Despite the growing need for adolescent mental health services in the US, there remain significant barriers to care, with access to treatment especially inequitable for ethnic minorities (Agency for Healthcare Research and Quality, 2023; Alegría et al., 2008; Weersing, 2022). Globally, a growing volume of research has looked into how task-sharing interventions may be implemented to increase access to mental health services and build capacity in low-resourced settings (Jordans et al., 2021; Karyotaki et al., 2022; Purgato et al., 2021; Tol et al., 2020; Turrini et al., 2022; Zhang et al., 2020). However, this approach is somewhat newer in the US. Given the mental health burden and structural inequities faced by ethnically minoritized adolescents in the US, the current study aims to fill this services and treatment gap by introducing Early Adolescent Skills for Emotions (EASE), a recently-developed WHO psychological intervention for adolescents and caregivers, to the US context (WHO & UNICEF, 2023). As the first phase of a wider effort to implement and evaluate EASE in New York City (NYC), this manuscript reports on the cultural adaptation process of EASE. The adaptation process was a collaborative and iterative process between researchers at the New School for Social Research (NSSR), local government at the New York City Mayor’s Office for Community Mental Health (OCMH), three Brooklyn-based community organizations. Through a series of focus group discussions (FGDs) with adolescents (n=18) and caregivers (n=12) from the community organizations, the intervention was delivered by the NSSR research team, and feedback was collected from the stakeholders to inform subsequent intervention changes. We were guided by the mental health Cultural Adaptation and Contextualization for Implementation (mhCACI) framework (Sangraula et al., 2021) and the Reporting Cultural Adaptation in Psychological Trials (RECAPT) criteria (Heim et al., 2021), as well as Community-Based Participatory Research (CBPR) guidelines to recognize the expertise and strengths of community members.

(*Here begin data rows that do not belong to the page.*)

import Summits.BirchSwinnertonDyer.BirchSwinnertonDyer.Theorems.KimAtThreeFineKatoKPortSatLog
import Summits.BirchSwinnertonDyer.BirchSwinnertonDyer.Theorems.KimAtThreeFineKatoKPortPadicCompat
import HarnessLib

/-!
# K-PORT glue (G1+G2+G4 combined): the saturated logarithm `Λ̃` is GALOIS-EQUIVARIANT and restricts
# on `ℚ_p`-points to n1011's `padicLog` on ALL of `E(ℚ_p)`
# (cell `bsd-addord`, seat w2-kport gen 0; `--supports stmt-BirchSwinnertonDyer-19560`, helper)

HONEST FRAMING. Route W2 (`route-BirchSwinnertonDyer-KimAtThreeKolyvagin`), crux 19560
`KatoKuriharaPortThreeShared`, residual ⟨C1⟩ clause (C1.c) = SAT₀'s E-side (kim3 brief
KIM3-KPORT-BRIEF-g12 §3 (P2): additivity, EQUIVARIANCE, and `log|_{E(ℚ₃)} = padicLog`). The three
sibling files give `Λ̃ = satLog p K M` (`…KPortSatLog`: additive on `Ẽ₁(K) = satKernel`), the
equivariance of `Λ = BallEval.ptLog` on `E₁(K)` (`…KPortEquivariance`) and `Λ|_{E₁(ℚ_p)} = log_X ∘ z`
(`…KPortPadicCompat`). This file combines them. TOOL theorems only (no definition, no named fact, no
`sorry`); closes nothing by itself; nothing booked.

## What is proved (`E = curveK p K M`, `X = M ⊗ ℚ_p`, `T_φ = Affine.Point.map φ`, `ι = T_{ℚ_p → K}`)

* §1 for an isometric `φ : K →ₐ[ℚ_[p]] K'`: `map_nsmul_mem_kernel_iff`, `map_mem_satKernel_iff` (`T_φ P ∈ Ẽ₁(K') ↔ P ∈ Ẽ₁(K)`),
  **`satLog_map`** (`Λ̃(T_φ P) = φ (Λ̃ P)` for EVERY `P ∈ E(K)`), `satLog_galois` (`σ ∈ Gal(K/ℚ_p)`, `K`
  algebraic), `sum_map_mem_satKernel`, **`satLog_sum_map`** (`Λ̃(∑ᵢ T_{φᵢ} P) = ∑ᵢ φᵢ (Λ̃ P)` on `Ẽ₁(K)` —
  the shape `Λ̃(N_{K/ℚ₃} P) = Tr_{K/ℚ₃}(Λ̃ P)`).
* §2 `map_ofId_mem_satKernel` (every `ℚ_p`-point lands in `Ẽ₁(K)`: `[E(ℚ_p) : E⁽²⁾(ℚ_p)]` is finite),
  **`satLog_map_ofId`**: `Λ̃(ι P) = algebraMap (padicLog X P)` for EVERY `P ∈ E(ℚ_p)` — the compatibility
  "`log|_{E(ℚ₃)} =` n1011's `padicLog`" of the brief, on the nose.

References: J. H. Silverman, *The Arithmetic of Elliptic Curves*, 2nd ed. (2009), IV.6.4, VII.2.2, VII.6.3
[SilvermanAEC2009]; kim3 brief HOME/kim3/KIM3-KPORT-BRIEF-g12.md §3 (P2).
-/

noncomputable section

-- the cell's Theorems namespace `Summit.BirchSwinnertonDyer.BirchSwinnertonDyer.…` repeats the summit name by design (D-0017)
set_option linter.dupNamespace false

open scoped Classical

namespace Summit.BirchSwinnertonDyer.BirchSwinnertonDyer.Theorems.KPort

open Summit.BirchSwinnertonDyer.Rank1Residual.Additive.BallEval
open Summit.BirchSwinnertonDyer.Rank1Residual.Additive.LocalLog
open Literature.NumberTheory.GaloisRepresentations.LubinTate (unitBall mem_unitBall_iff)
open Literature.NumberTheory.EllipticCurves Literature.NumberTheory.EllipticCurves.FormalGroupChart
open WeierstrassCurve

variable {p : ℕ} [hp : Fact p.Prime] {M : WeierstrassCurve ℤ_[p]}

/-! ## §1 Equivariance of `Ẽ₁` and `Λ̃` -/

section Maps

variable {K : Type*} [NontriviallyNormedField K] [NormedAlgebra ℚ_[p] K] [IsUltrametricDist K]
  [CompleteSpace K] {K' : Type*} [NontriviallyNormedField K'] [NormedAlgebra ℚ_[p] K']
  [IsUltrametricDist K'] [CompleteSpace K']
  [(curveK p K M).IsIntegral (NormedField.valuation (K := K)).integer]
  [(curveK p K' M).IsIntegral (NormedField.valuation (K := K')).integer]

omit [CompleteSpace K] [IsUltrametricDist K'] [CompleteSpace K']
  [(curveK p K M).IsIntegral (NormedField.valuation (K := K)).integer]
  [(curveK p K' M).IsIntegral (NormedField.valuation (K := K')).integer] in
/-- `T_φ (n • P) = n • T_φ P`, stated with `n • P` formed in `E(K) = (curveK p K M)`-points (Mathlib's
`map_nsmul`, re-keyed for rewriting in the `curveK` currency). [folklore] -/
theorem map_nsmul_curveK (φ : K →ₐ[ℚ_[p]] K') (n : ℕ) (P : (curveK p K M).toAffine.Point) :
    Affine.Point.map (W' := (M.map PadicInt.Coe.ringHom).toAffine) φ (n • P) =
      n • Affine.Point.map (W' := (M.map PadicInt.Coe.ringHom).toAffine) φ P :=
  map_nsmul _ n P

omit [CompleteSpace K] [CompleteSpace K'] in
/-- `T_φ (n • P) ∈ E₁(K') ↔ n • P ∈ E₁(K)` for an isometric `φ` (`T_φ (n • P) = n • T_φ P`). [folklore] -/
theorem map_nsmul_mem_kernel_iff (φ : K →ₐ[ℚ_[p]] K') (hφ : ∀ x, ‖φ x‖ = ‖x‖)
    (P : (curveK p K M).toAffine.Point) (n : ℕ) :
    Affine.Point.map (W' := (M.map PadicInt.Coe.ringHom).toAffine) φ (n • P) ∈
        kernel (NormedField.valuation (K := K')) (curveK p K' M) ↔
      n • P ∈ kernel (NormedField.valuation (K := K)) (curveK p K M) :=
  map_mem_kernel_iff φ hφ (n • P)

omit [CompleteSpace K] [CompleteSpace K'] in
/-- **`T_φ P ∈ Ẽ₁(K') ↔ P ∈ Ẽ₁(K)`** for an isometric `φ`. [folklore] -/
theorem map_mem_satKernel_iff (φ : K →ₐ[ℚ_[p]] K') (hφ : ∀ x, ‖φ x‖ = ‖x‖)
    (P : (curveK p K M).toAffine.Point) :
    Affine.Point.map (W' := (M.map PadicInt.Coe.ringHom).toAffine) φ P ∈ satKernel p K' M ↔
      P ∈ satKernel p K M := by
  constructor
  · intro hP'
    obtain ⟨n, hn, h⟩ := mem_satKernel_iff.mp hP'
    refine mem_satKernel_of_nsmul_mem hn ((map_nsmul_mem_kernel_iff φ hφ P n).mp ?_)
    rw [map_nsmul_curveK]
    exact h
  · intro hP
    obtain ⟨n, hn, h⟩ := mem_satKernel_iff.mp hP
    have h' : Affine.Point.map (W' := (M.map PadicInt.Coe.ringHom).toAffine) φ (n • P) ∈
        kernel (NormedField.valuation (K := K')) (curveK p K' M) :=
      (map_nsmul_mem_kernel_iff φ hφ P n).mpr h
    rw [map_nsmul_curveK] at h'
    exact mem_satKernel_of_nsmul_mem hn h'

omit [CompleteSpace K] [CompleteSpace K'] in
/-- A finite sum of conjugates of a point of `Ẽ₁(K)` lies in `Ẽ₁(K')`. [folklore] -/
theorem sum_map_mem_satKernel {ι : Type*} (s : Finset ι) (φ : ι → (K →ₐ[ℚ_[p]] K'))
    (hφ : ∀ i x, ‖φ i x‖ = ‖x‖) {P : (curveK p K M).toAffine.Point} (hP : P ∈ satKernel p K M) :
    (∑ i ∈ s, Affine.Point.map (W' := (M.map PadicInt.Coe.ringHom).toAffine) (φ i) P) ∈
      satKernel p K' M := by
  induction s using Finset.induction_on with
  | empty =>
    rw [Finset.sum_empty]
    exact (satKernel p K' M).zero_mem
  | insert i s hi ih =>
    rw [Finset.sum_insert hi]
    exact (satKernel p K' M).add_mem ((map_mem_satKernel_iff (φ i) (hφ i) P).mpr hP) ih

variable [(M.map PadicInt.Coe.ringHom).IsElliptic]

/-- **Equivariance of the saturated logarithm: `Λ̃(T_φ P) = φ(Λ̃(P))` for every `P ∈ E(K)`** and every
isometric `ℚ_p`-algebra map `φ : K → K'` (both sides vanish off `Ẽ₁`). [cite: SilvermanAEC2009, IV.6.4 and Prop. VII.2.2] -/
theorem satLog_map (φ : K →ₐ[ℚ_[p]] K') (hφ : ∀ x, ‖φ x‖ = ‖x‖) (P : (curveK p K M).toAffine.Point) :
    satLog p K' M (Affine.Point.map (W' := (M.map PadicInt.Coe.ringHom).toAffine) φ P) =
      φ (satLog p K M P) := by
  by_cases hP : P ∈ satKernel p K M
  · obtain ⟨n, hn, h⟩ := mem_satKernel_iff.mp hP
    have h' : Affine.Point.map (W' := (M.map PadicInt.Coe.ringHom).toAffine) φ (n • P) ∈
        kernel (NormedField.valuation (K := K')) (curveK p K' M) :=
      (map_nsmul_mem_kernel_iff φ hφ P n).mpr h
    have e : satLog p K' M (Affine.Point.map (W' := (M.map PadicInt.Coe.ringHom).toAffine) φ P) =
        ptLog p K' M (Affine.Point.map (W' := (M.map PadicInt.Coe.ringHom).toAffine) φ (n • P)) / n := by
      rw [map_nsmul_curveK] at h' ⊢
      exact satLog_eq_div hn h'
    rw [e, satLog_eq_div hn h, map_div₀, map_natCast, ptLog_map φ hφ h]
  · rw [satLog_of_not_mem hP, satLog_of_not_mem (fun h => hP ((map_mem_satKernel_iff φ hφ P).mp h)),
      map_zero]

/-- **`Λ̃(∑ᵢ T_{φᵢ} P) = ∑ᵢ φᵢ (Λ̃ P)`** for `P ∈ Ẽ₁(K)` and isometric `φᵢ : K → K'` — with `φᵢ` running over
`Gal(K/ℚ₃)` this is `Λ̃(N_{K/ℚ₃} P) = Tr_{K/ℚ₃}(Λ̃ P)`, the identity SAT₀ uses. [cite: SilvermanAEC2009, IV.6.4] -/
theorem satLog_sum_map {ι : Type*} (s : Finset ι) (φ : ι → (K →ₐ[ℚ_[p]] K'))
    (hφ : ∀ i x, ‖φ i x‖ = ‖x‖) {P : (curveK p K M).toAffine.Point} (hP : P ∈ satKernel p K M) :
    satLog p K' M (∑ i ∈ s, Affine.Point.map (W' := (M.map PadicInt.Coe.ringHom).toAffine) (φ i) P) =
      ∑ i ∈ s, φ i (satLog p K M P) := by
  induction s using Finset.induction_on with
  | empty => rw [Finset.sum_empty, Finset.sum_empty, satLog_zero]
  | insert i s hi ih =>
    rw [Finset.sum_insert hi, Finset.sum_insert hi, ← ih, ← satLog_map (φ i) (hφ i) P]
    exact satLog_add ((map_mem_satKernel_iff (φ i) (hφ i) P).mpr hP) (sum_map_mem_satKernel s φ hφ hP)

end Maps

section Galois

variable {K : Type*} [NontriviallyNormedField K] [NormedAlgebra ℚ_[p] K] [IsUltrametricDist K]
  [CompleteSpace K] [Algebra.IsAlgebraic ℚ_[p] K]
  [(curveK p K M).IsIntegral (NormedField.valuation (K := K)).integer]

omit [CompleteSpace K] in
/-- `σ P ∈ Ẽ₁(K) ↔ P ∈ Ẽ₁(K)` for `σ ∈ Gal(K/ℚ_p)`, `K/ℚ_p` algebraic. [folklore] -/
theorem galois_mem_satKernel_iff (σ : K ≃ₐ[ℚ_[p]] K) (P : (curveK p K M).toAffine.Point) :
    Affine.Point.map (W' := (M.map PadicInt.Coe.ringHom).toAffine) (σ : K →ₐ[ℚ_[p]] K) P ∈
        satKernel p K M ↔ P ∈ satKernel p K M :=
  map_mem_satKernel_iff (σ : K →ₐ[ℚ_[p]] K) (norm_algEquiv_eq σ) P

variable [(M.map PadicInt.Coe.ringHom).IsElliptic]

/-- **`Λ̃(σ P) = σ Λ̃(P)` for every `σ ∈ Gal(K/ℚ_p)`**, `K/ℚ_p` algebraic, every `P ∈ E(K)`.
[cite: SilvermanAEC2009, IV.6.4 and Prop. VII.2.2] -/
theorem satLog_galois (σ : K ≃ₐ[ℚ_[p]] K) (P : (curveK p K M).toAffine.Point) :
    satLog p K M (Affine.Point.map (W' := (M.map PadicInt.Coe.ringHom).toAffine)
        (σ : K →ₐ[ℚ_[p]] K) P) = σ (satLog p K M P) :=
  satLog_map (σ : K →ₐ[ℚ_[p]] K) (norm_algEquiv_eq σ) P

/-- **`Λ̃(∑_σ σP) = ∑_σ σ(Λ̃ P)` over a finite set of Galois automorphisms** (`= Tr_{K/ℚ_p}(Λ̃ P)` when the
set is all of `Gal(K/ℚ_p)` and `K/ℚ_p` is Galois). [cite: SilvermanAEC2009, IV.6.4] -/
theorem satLog_sum_galois (s : Finset (K ≃ₐ[ℚ_[p]] K)) {P : (curveK p K M).toAffine.Point}
    (hP : P ∈ satKernel p K M) :
    satLog p K M (∑ σ ∈ s, Affine.Point.map (W' := (M.map PadicInt.Coe.ringHom).toAffine)
        (σ : K →ₐ[ℚ_[p]] K) P) = ∑ σ ∈ s, σ (satLog p K M P) :=
  satLog_sum_map s (fun σ : K ≃ₐ[ℚ_[p]] K => (σ : K →ₐ[ℚ_[p]] K)) (fun σ => norm_algEquiv_eq σ) hP

end Galois

/-! ## §2 Restriction to `E(ℚ_p)`: `Λ̃ ∘ ι = padicLog` everywhere -/

section BaseChange

variable {K : Type*} [NontriviallyNormedField K] [NormedAlgebra ℚ_[p] K] [IsUltrametricDist K]

omit [IsUltrametricDist K] in
/-- `ι (n • P) = n • ι P`, stated with `n • P` formed in `E(ℚ_p) = (M ⊗ ℚ_p)`-points. [folklore] -/
theorem map_ofId_nsmul (n : ℕ) (P : (M.map PadicInt.Coe.ringHom).toAffine.Point) :
    Affine.Point.map (W' := (M.map PadicInt.Coe.ringHom).toAffine) (Algebra.ofId ℚ_[p] K) (n • P) =
      n • Affine.Point.map (W' := (M.map PadicInt.Coe.ringHom).toAffine) (Algebra.ofId ℚ_[p] K) P :=
  map_nsmul _ n P

variable [(M.map PadicInt.Coe.ringHom).IsIntegral ℤ_[p]] [(M.map PadicInt.Coe.ringHom).IsElliptic]
  [(M.map PadicInt.Coe.ringHom).IsIntegral (NormedField.valuation (K := ℚ_[p])).integer]
  [(curveK p K M).IsIntegral (NormedField.valuation (K := K)).integer]

/-- `ι (N • P) ∈ E₁(K)` for `N = [E(ℚ_p) : E⁽²⁾(ℚ_p)]` and every `P ∈ E(ℚ_p)`. [folklore] -/
theorem index_nsmul_map_ofId_mem_kernel (P : (M.map PadicInt.Coe.ringHom).toAffine.Point) :
    Affine.Point.map (W' := (M.map PadicInt.Coe.ringHom).toAffine) (Algebra.ofId ℚ_[p] K)
        (((M.map PadicInt.Coe.ringHom).formalFiltration 2).index • P) ∈
      kernel (NormedField.valuation (K := K)) (curveK p K M) := by
  have h2 : ((M.map PadicInt.Coe.ringHom).formalFiltration 2).index • P ∈
      (M.map PadicInt.Coe.ringHom).formalFiltration 2 :=
    ((M.map PadicInt.Coe.ringHom).formalFiltration 2).nsmul_index_mem P
  rw [map_ofId_mem_kernel_iff]
  exact ((M.map PadicInt.Coe.ringHom).mem_formalFiltration_zero_iff).mp
    ((M.map PadicInt.Coe.ringHom).formalFiltration_antitone (Nat.zero_le 2) h2)

/-- **Every `ℚ_p`-point maps into `Ẽ₁(K)`** (`[E(ℚ_p) : E⁽²⁾(ℚ_p)]` is finite). [cite: SilvermanAEC2009, VII.6.3] -/
theorem map_ofId_mem_satKernel (P : (M.map PadicInt.Coe.ringHom).toAffine.Point) :
    Affine.Point.map (W' := (M.map PadicInt.Coe.ringHom).toAffine) (Algebra.ofId ℚ_[p] K) P ∈
      satKernel p K M := by
  have h : Affine.Point.map (W' := (M.map PadicInt.Coe.ringHom).toAffine) (Algebra.ofId ℚ_[p] K)
        (((M.map PadicInt.Coe.ringHom).formalFiltration 2).index • P) ∈
      kernel (NormedField.valuation (K := K)) (curveK p K M) := index_nsmul_map_ofId_mem_kernel P
  rw [map_ofId_nsmul] at h
  exact mem_satKernel_of_nsmul_mem (Nat.pos_of_ne_zero (index_formalFiltration_two_ne_zero _)) h

variable [CompleteSpace K]

/-- **`Λ̃_K(ι P) = padicLog X P` for EVERY `P ∈ E(ℚ_p)`**: the K-side saturated logarithm restricts on
`ℚ_p`-points to n1011's `ℤ_p`-linear logarithm (`Λ̃(ι P) = Λ(ι(N•P))/N = log_X(z(N•P))/N = padicLog P`,
`N = [E(ℚ_p) : E⁽²⁾(ℚ_p)]`). [cite: SilvermanAEC2009, IV.6.4 and VII.6.3] -/
theorem satLog_map_ofId (P : (M.map PadicInt.Coe.ringHom).toAffine.Point) :
    satLog p K M (Affine.Point.map (W' := (M.map PadicInt.Coe.ringHom).toAffine) (Algebra.ofId ℚ_[p] K) P) =
      algebraMap ℚ_[p] K (padicLog (M.map PadicInt.Coe.ringHom) P) := by
  haveI : CharZero K := charZero_of_injective_algebraMap (algebraMap ℚ_[p] K).injective
  have hN0 : ((M.map PadicInt.Coe.ringHom).formalFiltration 2).index ≠ 0 :=
    index_formalFiltration_two_ne_zero _
  have h2 : ((M.map PadicInt.Coe.ringHom).formalFiltration 2).index • P ∈
      (M.map PadicInt.Coe.ringHom).formalFiltration 2 :=
    ((M.map PadicInt.Coe.ringHom).formalFiltration 2).nsmul_index_mem P
  have hK : Affine.Point.map (W' := (M.map PadicInt.Coe.ringHom).toAffine) (Algebra.ofId ℚ_[p] K)
        (((M.map PadicInt.Coe.ringHom).formalFiltration 2).index • P) ∈
      kernel (NormedField.valuation (K := K)) (curveK p K M) :=
    index_nsmul_map_ofId_mem_kernel P
  have e : satLog p K M (Affine.Point.map (W' := (M.map PadicInt.Coe.ringHom).toAffine) (Algebra.ofId ℚ_[p] K) P) =
      ptLog p K M (Affine.Point.map (W' := (M.map PadicInt.Coe.ringHom).toAffine) (Algebra.ofId ℚ_[p] K)
        (((M.map PadicInt.Coe.ringHom).formalFiltration 2).index • P)) /
        ((M.map PadicInt.Coe.ringHom).formalFiltration 2).index := by
    rw [map_ofId_nsmul] at hK ⊢
    exact satLog_eq_div (Nat.pos_of_ne_zero hN0) hK
  rw [e, ptLog_map_ofId_of_mem_two h2, map_nsmul, nsmul_eq_mul, map_mul, map_natCast,
    mul_div_cancel_left₀ _ (Nat.cast_ne_zero.mpr hN0)]

end BaseChange

end Summit.BirchSwinnertonDyer.BirchSwinnertonDyer.Theorems.KPort

end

The study found that both deep and surface adaptations were necessary to enhance EASE’s acceptability, relevance, and engagement for the NYC community. Notable cultural concepts of distress included a lack of understanding of distressing emotions, a lack of knowledge of how to respond to emotions, and the adolescents’ need to hide their emotions. We also identified community needs for inclusivity, knowledge-based explanation of psychological benefits, and building purpose and identity. Based on these findings, we made deep adaptation changes to the intervention, including the addition of activities such as the Purpose Diagram and a poster to emphasize the mind-body connection of the breathing strategy. Additionally, contextual information indicated the salience of NYC-specific themes such as gender norms, digital technology, and economic pressures, which were incorporated in the intervention’s storybook and guided discussions. We also aligned framing of the intervention to the goals of social and emotional learning and community-building, based on feedback from the FGDs and OCMH. Surface adaptations included changes to the storybook text and illustrations to be more representative of the spoken language and people in NYC. We also found that virtual sessions were more accessible for caregivers, and in-person sessions were more engaging for adolescents.
Thank you very much for your consideration. We sincerely look forward to hearing from you.